Tina Makereti, The Imaginary Lives of James Pōneke, Penguin 2018
Tina Makereti, Ngāti Tūwharetoa, Te Ati Awa, Ngāti Rangatahi and Pākehā descent, writes fiction that has always captivated me and her most recent novel, The Imaginary Lives of James Pōneke, is no exception. Published last year, and longlisted for the Ockham New Zealand Book Awards, I am awarding it my 2018 Fiction Bouquet.
I have invented this award to underline the supreme reading pleasures Tina’s novel gifted me. I begin with the language and the way her sentences are so exquisitely crafted. They carry story, character, setting and significant issues with ease and fluidity, as though they work behind the scenes giving life to the narrative features. Yet I am acutely aware of the writing. The way a particular word choice makes a sentence sing, the way voice gives flesh and feeling to James to the point he is utterly real to me.
James Pōneke was orphaned as young boy. His mother and sister were killed in a massacre, his father, a chief, left him with missionaries and was later killed. James became fluent in English and hungered for books and knowledge, but the ways of his people became more and more distant as he became more and more uncomfortable living in the mission. The book starts with a life- and trauma-worn James in London, confined to bed and aching to tell his story, to the maid, to the Artist’s sister and upon the paper he was given.
Through James’s eyes and voice we travel along the arc from orphaned boy to bedridden man. He places himself on show just as the Artist who brought him to London placed him on a show; a curiosity, an exhibit to accompany the paintings of Māori that the unnamed Artist had produced in New Zealand. James was a spectacle for the curious and disdainful spectator in the great British museum, but he turns the viewfinder and scrutinises them; not just as they watch him in the museum setting but out in streets that bear riches alongside aching poverty.
One reading track is the abundance of wonder and awe as James absorbs London on diverse settings. He admits he watches like a wide-eyed child or a wiser elder but mainly from the pitfalls of youth. Questions abound and those questions then unsettle any possibility of a ‘tidy’ and misrepresented past, particularly colonial.
A second reading track is the prevalence of cages and containments. There are the animals in London Zoo, the way the Mission upbringing, despite little kindnesses, forced James to break away and travel with another tribe. The London houses felt like cages after the New Zealand landscape where the largest and most beautiful things were trees. There is also the self-containment that was dictated by London social mores, and the way a cultural stereotype is a form of imprisonment. Reading this book I was reminded of Selina Tusitala Marsh’s reception when she performed her poem, ‘Unity ‘ at Westminster Abbey for the Queen for the Commonwealth Observance Day (2016). The disdain and rudeness of the distinguished guest seated next to her reduced Selina to an object in my view rather than an honoured international poet. Selina wrote of this experience in ‘Pussy Cat’ (both poems appear in Tightrope, Auckland University Press, 2017).

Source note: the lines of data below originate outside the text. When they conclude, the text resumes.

import Summits.Ventures.LatticeQCDFlow.Scaling.SwapAcceptanceLaw

/-!
HONEST FRAMING: exact (Metropolis-corrected) sampling algorithms for lattice gauge theory; figures
of merit are autocorrelation/cost numbers at stated couplings and volumes; no continuum-physics
claim.

# SwapLogRatioMoments — THE EXACT FIRST TWO MOMENTS OF THE SWAP LOG-RATIO `ΔS` IN A LINEAR TEMPERING FAMILY:
# `⟨ΔS⟩ = (t−s)(ψ′(t) − ψ′(s)) = (t−s)∫_s^t Var`, `Var ΔS = (t−s)²(Var_s + Var_t)`, `⟨e^{−ΔS}⟩ = 1`; THE
# EXACTNESS-CONSISTENT GAUSSIAN SWAP MODEL (`Var ΔS = 2⟨ΔS⟩`) IS CORRECT TO LEADING ORDER IN THE GAP, AND
# OVER-STATES (UNDER-STATES) `Var ΔS` WHERE THE VARIANCE PROFILE IS CONCAVE (CONVEX)
# (row 22 `su3-ptbc`, GEN-8, ours)

Venture `LatticeQCDFlow` (cell pub-lqcd), topic `Scaling`; FANOUT row 22 (`su3-ptbc`).  NEW WORK of the cell over
lean-2's `Scaling/SwapAcceptanceLaw` (the bounded exponential family `μ_u = μ.tilted(u·X)`, `ψ = cgf X μ`,
`∫ X dμ_u = ψ′(u)`, `(ψ′)′(u) = Var_{μ_u} X`, `integral_exp_mul_tilted`, `integral_sub_sq_prod_tilted`) and Mathlib
(`intervalIntegral.integral_eq_sub_of_hasDerivAt`, `ConvexOn`/`ConcaveOn`).  Nothing is cited as a fact; no
`native_decide`.

THE POINT.  Row 22's ladder model (`SwapSpacingOptimum` … `SwapLadderIndexTauIntThreshold`) rests on the Gaussian swap
model: the swap log-ratio `ΔS` of a replica pair is `N(v/2, v)` — the only Gaussian with `⟨e^{−ΔS}⟩ = 1` — so that the
pair acceptance is `erfc(√v/(2√2))` and `√v` is the pair's "stiffness gap".  For the PTBC family the tempered actions
are LINEAR in the defect parameter, `S_u = S_0 − u·X` (`X = −`defect action; any bounded statistic here), i.e. the
replica laws form the exponential family `μ_u ∝ e^{uX}μ`; the swap between the replicas at `s` and `t` (states `x ~ μ_s`,
`y ~ μ_t`, independent at stationarity) has log-ratio `ΔS = (t−s)(X y − X x)` (`swapLogRatio`; the Metropolis test of
`Exactness/PTBCSwap` / `SwapAcceptanceLaw.swapAcc` is `min(1, e^{−ΔS})`).  What is EXACT, for every such family:

* §1 **`integral_swapLogRatio`**: `⟨ΔS⟩ = (t−s)·(ψ′(t) − ψ′(s))` (the mean statistic rises with the tilt);
  **`integral_swapLogRatio_eq_intervalIntegral`**: `= (t−s)·∫_s^t Var_{μ_u}(X) du` (so `⟨ΔS⟩ ≥ 0`, and
  `m(t−s)² ≤ ⟨ΔS⟩ ≤ M(t−s)²` under a variance floor / ceiling on `[s,t]`); the right-hand side is the symmetrised
  relative entropy (Jeffreys divergence) of `μ_s, μ_t` — the Bregman identity of `Scaling/TiltKLDivergence` /
  `TrivializingMaps/CouplingKLAnyGroup`, not imported here.
* §2 **`integral_exp_neg_swapLogRatio`**: `⟨e^{−ΔS}⟩ = 1` (the cgf form of `Exactness/PTBCSwapMonitor`'s identity);
  **`integral_swapLogRatio_sq`** / **`variance_swapLogRatio`**: `⟨ΔS²⟩ = (t−s)²(Var_s + Var_t + (ψ′(t)−ψ′(s))²)`,
  `Var ΔS = (t−s)²·(Var_s + Var_t)` — the pair's exact stiffness gap is `|t−s|·√(Var_s + Var_t)`: a no-swap variance
  scan of the tempered statistic predicts every pair's model acceptance (the card's canary-D recipe).
* §3 THE GAUSSIAN-CONSISTENCY DEFECT `Var ΔS − 2⟨ΔS⟩ = (t−s)²(Var_s + Var_t) − 2(t−s)∫_s^t Var` is `2(t−s)`×(trapezoid
  minus integral of the variance profile on `[s,t]`): **`variance_le_two_mul_integral_of_concaveOn`** (`≤ 0` where
  `u ↦ Var_{μ_u}X` is concave), **`two_mul_integral_le_variance_of_convexOn`** (`≥ 0` where convex), `= 0` where affine;
  and to LEADING ORDER it vanishes for every family: **`tendsto_integral_swapLogRatio_div_sq`** (`⟨ΔS⟩/(t−s)² → Var_s`)
  and **`tendsto_variance_swapLogRatio_div_sq`** (`Var ΔS/(t−s)² → 2·Var_s`) as `t → s` — close replicas see exactly the
  one-parameter Gaussian relation `Var ΔS = 2⟨ΔS⟩`, which is where an equal-acceptance ladder lives.

Reading for the card (value-free): per pair, the swap log records (`dS` in `records.jsonl`) give two model-free numbers,
`⟨dS⟩` and `Var dS`; exactly `⟨dS⟩ = δ·∫Var` and `Var dS = δ²(Var_s + Var_t)`, and the Gaussian swap model used for
tuning is consistent with them iff `Var dS ≈ 2⟨dS⟩` — a cheap REPORT-ONLY diagnostic of the model behind the 20 % rule,
beside the sign rule of `Exactness/PTBCSwapSignRule`.  NOT CLAIMED: Gaussianity of `ΔS`, any acceptance formula, any
number of a run.
-/

noncomputable section
import Literature.AnabelianGeometry.AbsoluteAnabelian.NFDecompositionCommTerminalProofs
import Literature.NumberTheory.GaloisRepresentations.DecompositionGroupNested
import HarnessLib

/-!
# [AbsAnab] §1.1 / [NSW] XII §1: nested decomposition groups of nonarchimedean primes are equal;
# the group-theoretic step of Neukirch's theorem — valuation-subring form

Mochizuki, *The absolute anabelian geometry of hyperbolic curves* (2004), §1.1 (decomposition
groups `G_𝔭 ⊆ G_F` of the nonarchimedean primes `𝔭` of `F̄`, `F` a number field; Thm. 1.1.3
quotes the Neukirch–Uchida theorem); Neukirch–Schmidt–Wingberg, *Cohomology of Number Fields*,
Cor. 12.1.3, Prop. 12.1.9, Thm. 12.2.1.

PROOF-ONLY companion (0 `def`s) of `MLFGaloisGroups.lean` (abc-iut-L4-t4: `decompositionGroupNF F A`,
the stabiliser in `Γ_F = Gal(F̄/F)` of a valuation subring `A ≠ ⊤` of `F̄`) and of the trunk file
`NumberTheory/GaloisRepresentations/DecompositionGroupNested.lean` (the same statements for primes
of `\bar ℤ_F`).  Through the dictionary of `NFDecompositionCommTerminalProofs.lean`
(`exists_ideal_mem_primesAbove_of_ne_top`, `decompositionGroupNF_eq_decompositionSubgroup`) and
`Ideal.exists_mul_eq_of_mem_valuationSubring` (a valuation subring of `F̄` is recovered from its
centre on `\bar ℤ_F`):

* `valuationSubring_le_of_forall_mem_iff` — two valuation subrings of `F̄` with the same centre
  `𝔓` on `\bar ℤ_F` coincide (`A = (\bar ℤ_F)_𝔓`);
* **`eq_of_decompositionGroupNF_le`** — for nonarchimedean primes `A, B ≠ ⊤` of `F̄`:
  `G_A ≤ G_B ⇒ A = B` ([NSW] Cor. 12.1.3, nested form); `eq_of_decompositionGroupNF_eq`;
* **`map_decompositionGroupNF_eq_of_forall_exists_le`** — for a group automorphism `α` of `Γ_F`:
  if `α` and `α⁻¹` map every `G_A` INTO some `G_B` (the cohomological containment lemma [NSW]
  (12.1.9), an explicit hypothesis), then `α` maps every `G_A` ONTO some `G_B` — the conclusion of
  the «decomposition groups are permuted» form of Neukirch's theorem ([NSW] (12.2.1)); this is the
  group-theoretic step only.

Written for the abc-iut cell's GAP-LEDGER row G-L4d2g4-1 («campaign L»; the permutation statement
is consumed as a hypothesis by abc-iut-L4-d2's number-field shadow context and typed as a named
fact by abc-iut-w5-d201).  HONEST FRAMING: classical algebraic number theory; [NSW] (12.1.9)
itself is NOT proved here; nothing here bears on [IUTchIII] Cor. 3.12.
-/

noncomputable section

open scoped NumberField Pointwise
open Field IsDedekindDomain Literature.NumberTheory.GaloisRepresentations

namespace Literature.AnabelianGeometry.AbsoluteAnabelian

variable {F : Type} [Field F] [NumberField F]

/-! ### A valuation subring of `F̄` is determined by its centre on `\bar ℤ_F` -/

/-- If the non-units of two valuation subrings `A`, `B` of `F̄` cut out the same ideal `𝔓` of
`\bar ℤ_F`, then `A ≤ B`: every `x ∈ A` is `s · t⁻¹` with `s, t ∈ \bar ℤ_F ⊆ B`, `t ∉ 𝔓`, so `t` is
a unit of `B` (`Ideal.exists_mul_eq_of_mem_valuationSubring`: `A = (\bar ℤ_F)_𝔓`).
Serre, *Local Fields*, Ch. I §7 Prop. 19–21; Zariski–Samuel II, Ch. VI §7 Thm. 12.
[cite: SerreLocalFields1979, Ch. I §7 Prop. 19–21 and Ch. II §3 Cor. 4] -/
theorem valuationSubring_le_of_forall_mem_iff (A B : ValuationSubring (AlgebraicClosure F))
    (𝔓 : Ideal (absIntegers (𝓞 F) F))
    (hA : ∀ s : absIntegers (𝓞 F) F, s ∈ 𝔓 ↔ (s : AlgebraicClosure F) ∈ A.nonunits)
    (hB : ∀ s : absIntegers (𝓞 F) F, s ∈ 𝔓 ↔ (s : AlgebraicClosure F) ∈ B.nonunits) : A ≤ B := by
  intro x hx
  obtain ⟨s, t, ht, hxt⟩ :=
    Ideal.exists_mul_eq_of_mem_valuationSubring (𝓞 F) (K := F) A 𝔓 hA hx
  have htB : (t : AlgebraicClosure F) ∈ B := coe_absIntegers_mem_valuationSubring B t
  have hsB : (s : AlgebraicClosure F) ∈ B := coe_absIntegers_mem_valuationSubring B s
  rw [hB, ValuationSubring.mem_nonunits_iff, not_lt] at ht
  have hval : B.valuation (t : AlgebraicClosure F) = 1 :=
    le_antisymm ((B.valuation_le_one_iff _).mpr htB) ht
  have ht0 : (t : AlgebraicClosure F) ≠ 0 := by
    intro h0
    rw [h0, map_zero] at hval
    exact zero_ne_one hval
  have hinv : (t : AlgebraicClosure F)⁻¹ ∈ B := by
    rw [← B.valuation_le_one_iff, map_inv₀, hval, inv_one]
  have e : x = (s : AlgebraicClosure F) * (t : AlgebraicClosure F)⁻¹ := by
    rw [← hxt, mul_inv_cancel_right₀ ht0]
  rw [e]
  exact B.mul_mem _ _ hsB hinv

/-! ### Nested decomposition groups are equal -/

/-- **[NSW] Cor. 12.1.3, nested form, for nonarchimedean primes of `F̄`.**  For a number field `F`
and nontrivial valuation subrings `A, B ≠ ⊤` of `F̄`: `G_A ≤ G_B ⇒ A = B` (`G_A =
decompositionGroupNF F A`, the decomposition group of [AbsAnab] §1.1).  Via the primes
`𝔓_A, 𝔓_B` of `\bar ℤ_F` cut out by `A, B` and `eq_of_decompositionSubgroup_le`
(`DecompositionGroupNested.lean`). [cite: NeukirchSchmidtWingberg2008, Cor. 12.1.3] -/
theorem eq_of_decompositionGroupNF_le (A B : ValuationSubring (AlgebraicClosure F)) (hA : A ≠ ⊤)
    (hB : B ≠ ⊤) (hle : decompositionGroupNF F A ≤ decompositionGroupNF F B) : A = B := by
  obtain ⟨v, 𝔓, h𝔓v, h𝔓⟩ := exists_ideal_mem_primesAbove_of_ne_top A hA
  obtain ⟨w, 𝔔, h𝔔w, h𝔔⟩ := exists_ideal_mem_primesAbove_of_ne_top B hB
  rw [decompositionGroupNF_eq_decompositionSubgroup A 𝔓 h𝔓,
    decompositionGroupNF_eq_decompositionSubgroup B 𝔔 h𝔔] at hle
  have h := eq_of_decompositionSubgroup_le F h𝔓v h𝔔w hle
  subst h
  exact le_antisymm (valuationSubring_le_of_forall_mem_iff A B 𝔓 h𝔓 h𝔔)
    (valuationSubring_le_of_forall_mem_iff B A 𝔓 h𝔔 h𝔓)

/-- **Decomposition groups determine their prime**: `G_A = G_B ⇒ A = B` for nonarchimedean primes
`A, B ≠ ⊤` of `F̄`, `F` a number field. [cite: NeukirchSchmidtWingberg2008, Cor. 12.1.3] -/
theorem eq_of_decompositionGroupNF_eq (A B : ValuationSubring (AlgebraicClosure F)) (hA : A ≠ ⊤)
    (hB : B ≠ ⊤) (heq : decompositionGroupNF F A = decompositionGroupNF F B) : A = B :=
  eq_of_decompositionGroupNF_le A B hA hB heq.le

/-! ### The group-theoretic step of Neukirch's theorem -/

/-- **From containment to equality** ([NSW] (12.1.9) ⇒ (12.2.1), group theory only).  Let `α` be
a group automorphism of `Γ_F`.  If `α` and `α⁻¹` map the decomposition group of every
nonarchimedean prime of `F̄` INTO the decomposition group of some nonarchimedean prime (the
cohomological lemma [NSW] Prop. 12.1.9 — an explicit hypothesis here, not proved), then `α` maps
every decomposition group ONTO a decomposition group: `α(G_A) = G_B`.
[cite: NeukirchSchmidtWingberg2008, Thm. 12.2.1] -/
theorem map_decompositionGroupNF_eq_of_forall_exists_le
    (α : absoluteGaloisGroup F ≃* absoluteGaloisGroup F)
    (hα : ∀ A : ValuationSubring (AlgebraicClosure F), A ≠ ⊤ →
      ∃ B : ValuationSubring (AlgebraicClosure F), B ≠ ⊤ ∧
        (decompositionGroupNF F A).map α.toMonoidHom ≤ decompositionGroupNF F B)
    (hα' : ∀ A : ValuationSubring (AlgebraicClosure F), A ≠ ⊤ →
      ∃ B : ValuationSubring (AlgebraicClosure F), B ≠ ⊤ ∧
        (decompositionGroupNF F A).map α.symm.toMonoidHom ≤ decompositionGroupNF F B)
    (A : ValuationSubring (AlgebraicClosure F)) (hA : A ≠ ⊤) :
    ∃ B : ValuationSubring (AlgebraicClosure F), B ≠ ⊤ ∧
      (decompositionGroupNF F A).map α.toMonoidHom = decompositionGroupNF F B := by
  obtain ⟨B, hB, hle⟩ := hα A hA
  obtain ⟨A', hA', hle'⟩ := hα' B hB
  refine ⟨B, hB, le_antisymm hle ?_⟩
  have h1 : decompositionGroupNF F A ≤ (decompositionGroupNF F B).map α.symm.toMonoidHom := by
    intro g hg
    exact ⟨α g, hle ⟨g, hg, rfl⟩, by simp⟩
  have h2 := eq_of_decompositionGroupNF_le A A' hA hA' (h1.trans hle')
  subst h2
  intro g hg
  exact ⟨α.symm g, hle' ⟨g, hg, rfl⟩, by simp⟩

omit [NumberField F] in
/-- The same with `Γ_F` acting on valuation subrings POINTWISE (Mathlib's
`ValuationSubring.pointwiseMulAction` over the trunk's `MulSemiringAction (absoluteGaloisGroup F) F̄`):
`decompositionGroupNF F A` is the stabiliser `MulAction.stabilizer (absoluteGaloisGroup F) A` — the
spelling of the named fact requested for GAP G-L4d2g4-1 (abc-iut-L4-d2). [cite: MochizukiAbsAnab2004, §1.1 p.5] -/
theorem decompositionGroupNF_eq_stabilizer (A : ValuationSubring (AlgebraicClosure F)) :
    decompositionGroupNF F A = MulAction.stabilizer (absoluteGaloisGroup F) A := by
  ext σ
  rfl

end Literature.AnabelianGeometry.AbsoluteAnabelian

end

Perhaps the most important track is the way the telling becomes a remembering, the way the lost and faded self comes to light as James speaks to the past, the present and the future, to his imagined mokopuna. For me imagination, these imaginary stories, becomes a way of adjusting the viewfinder so that we may unsettle master narratives and engage with a different point of view. We get to see James as an acutely intelligent person who struggles with his own crises and trauma and who experiences his own joy and epiphanies. The book is a timely read. As we learn to make connections with respect and empathy, in a world that has privileged hierarchies and conflict, Tina’s novel is a welcome handbook on how to listen. It affected me deeply, at the level of both heart and mind.
Tina, please accept my 2018 Fiction Bouquet, with love, Paula.